No circularity in derivation chain; empirical evaluation framework is self-contained

full rationale

The paper describes an empirical genetic-algorithm obfuscation method and an auxiliary-LLM evaluation protocol with four metrics, but contains no equations, fitted parameters presented as predictions, self-citation load-bearing uniqueness theorems, or ansatzes smuggled via prior work. All reported ASR, transferability, and semantic-preservation numbers are experimental outcomes on external target models rather than quantities derived by construction from the paper's own definitions or inputs. The evaluation framework is an experimental design choice whose validity is open to external critique, yet it does not reduce the central claims to a self-referential loop.

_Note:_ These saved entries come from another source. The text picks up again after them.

/-- **`SU(N)` IS CLOSED UNDER THE ONE-STEP AVERAGE (42) AT THE LINEAGE'S RADIUS `¼` FOR EVERY `N ≤ 25`**
(`N ≤ 12`: the tree; `2 ≤ N ≤ 25`: Route B with `¼ < 2 sin(π/N)`). [cite: Balaban1985Averaging, (42)–(43) pp.23–24, p.20] -/
theorem avgClosed_specialUnitary_of_le {N : ℕ} [NeZero N] (hN : N ≤ 25) (d L : ℕ) :
    AvgClosed d L (specialUnitaryUnits (Fin N)) := by
  by_cases h12 : N ≤ 12
  · exact Node00.avgClosed_specialUnitary h12 d L
  · have hN2 : 2 ≤ N := by omega
    have hsin : (1 / 4 : ℝ) < 2 * Real.sin (Real.pi / Fintype.card (Fin N)) := by
      rw [Fintype.card_fin]; exact quarter_lt_two_sin_pi_div hN2 hN
    exact (avgClosedAt_specialUnitary_of_lt_two_sin d L le_rfl hsin).avgClosed le_rfl

/-- **THE EXACT DICHOTOMY at `d = 2`, `L = 2`: `SU(N)` is `AvgClosed` at radius `¼` iff `N ≤ 25`** (the positive side for
every `d`, `L` is `avgClosed_specialUnitary_of_le`; the negative side is the tree's kernel counterexample
`B7Prop2SpecialUnitary.not_avgClosed_specialUnitary`, the central element `e^{2πi/N}·1` on `ℤ²`).
[cite: Balaban1985Averaging, (42) p.23, (52) p.26, p.20] -/
theorem avgClosed_two_two_specialUnitary_iff {N : ℕ} [NeZero N] :
    AvgClosed 2 2 (specialUnitaryUnits (Fin N)) ↔ N ≤ 25 := by
  constructor
  · intro h
    by_contra hN
    exact not_avgClosed_specialUnitary (by omega) h
  · intro hN
    exact avgClosed_specialUnitary_of_le hN 2 2

/-- **`B7.Concl` (Props. 1–10 of [Balaban1985Averaging] AS TYPED) for `SU(N)`-valued configurations with `SU(N)`-valued
`k`-fold averages, `𝔸 = M_N(ℂ)` with the operator norm (19), EVERY `1 ≤ N ≤ 25`, every `d`, every `L ≥ 2`, with the PRINTED
`N`-independent constants** `c₂ = min{1/(3C₀), ½c₂′}`, `C₀ = 14464(d+1)²(d+4)²`, `c₂′ = 1/(512(d+1)(d+4)L²)` — the tree's
`Node00.b7Concl_specialUnitary` (`N ≤ 12`) with its `N`-range sharpened to the exact one of the radius-`¼` assembly.
[cite: Balaban1985Averaging, Props. 1–10 pp.26–50, setting pp.18–21 (17)–(19)] -/
theorem b7Concl_specialUnitary_of_le (N : ℕ) [NeZero N] (hN : N ≤ 25) (d L : ℕ) (hL : 2 ≤ L) :
    letI : CStarAlgebra (Matrix (Fin N) (Fin N) ℂ) := {}
    B7.Concl (L : ℝ) (cB d L) (C0 d) (c2' d L)
      (concreteOneStepBD (Matrix (Fin N) (Fin N) ℂ) (d := d) L)
      (fun k : ℕ => concreteKStep d (Matrix (Fin N) (Fin N) ℂ) (specialUnitaryUnits (Fin N)) L k)
      (concreteKExp (Matrix (Fin N) (Fin N) ℂ) (specialUnitaryUnits (Fin N)) (d := d) L)
      (concreteGaugeData (Matrix (Fin N) (Fin N) ℂ) (d := d) L)
      (concreteGaugeOneStep (Matrix (Fin N) (Fin N) ℂ) (d := d) L) := by
  letI : CStarAlgebra (Matrix (Fin N) (Fin N) ℂ) := {}
  exact Node00.b7Concl_of_avgClosed d L hL (Matrix (Fin N) (Fin N) ℂ) (avgClosed_specialUnitary_of_le hN d L)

Axiom & Free-Parameter Ledger

0 free parameters · 2 axioms · 0 invented entities

Review performed on abstract only; full paper not available so ledger is limited to claims stated in the abstract.

axioms (2)
  • domain assumption The eight obfuscation methods preserve original code semantics
    Stated directly in the abstract as a requirement for the defense.
  • domain assumption LLM responses can be reliably scored for refusal or misinterpretation using an auxiliary LLM and four metrics
    Core to the proposed quantitative evaluation framework.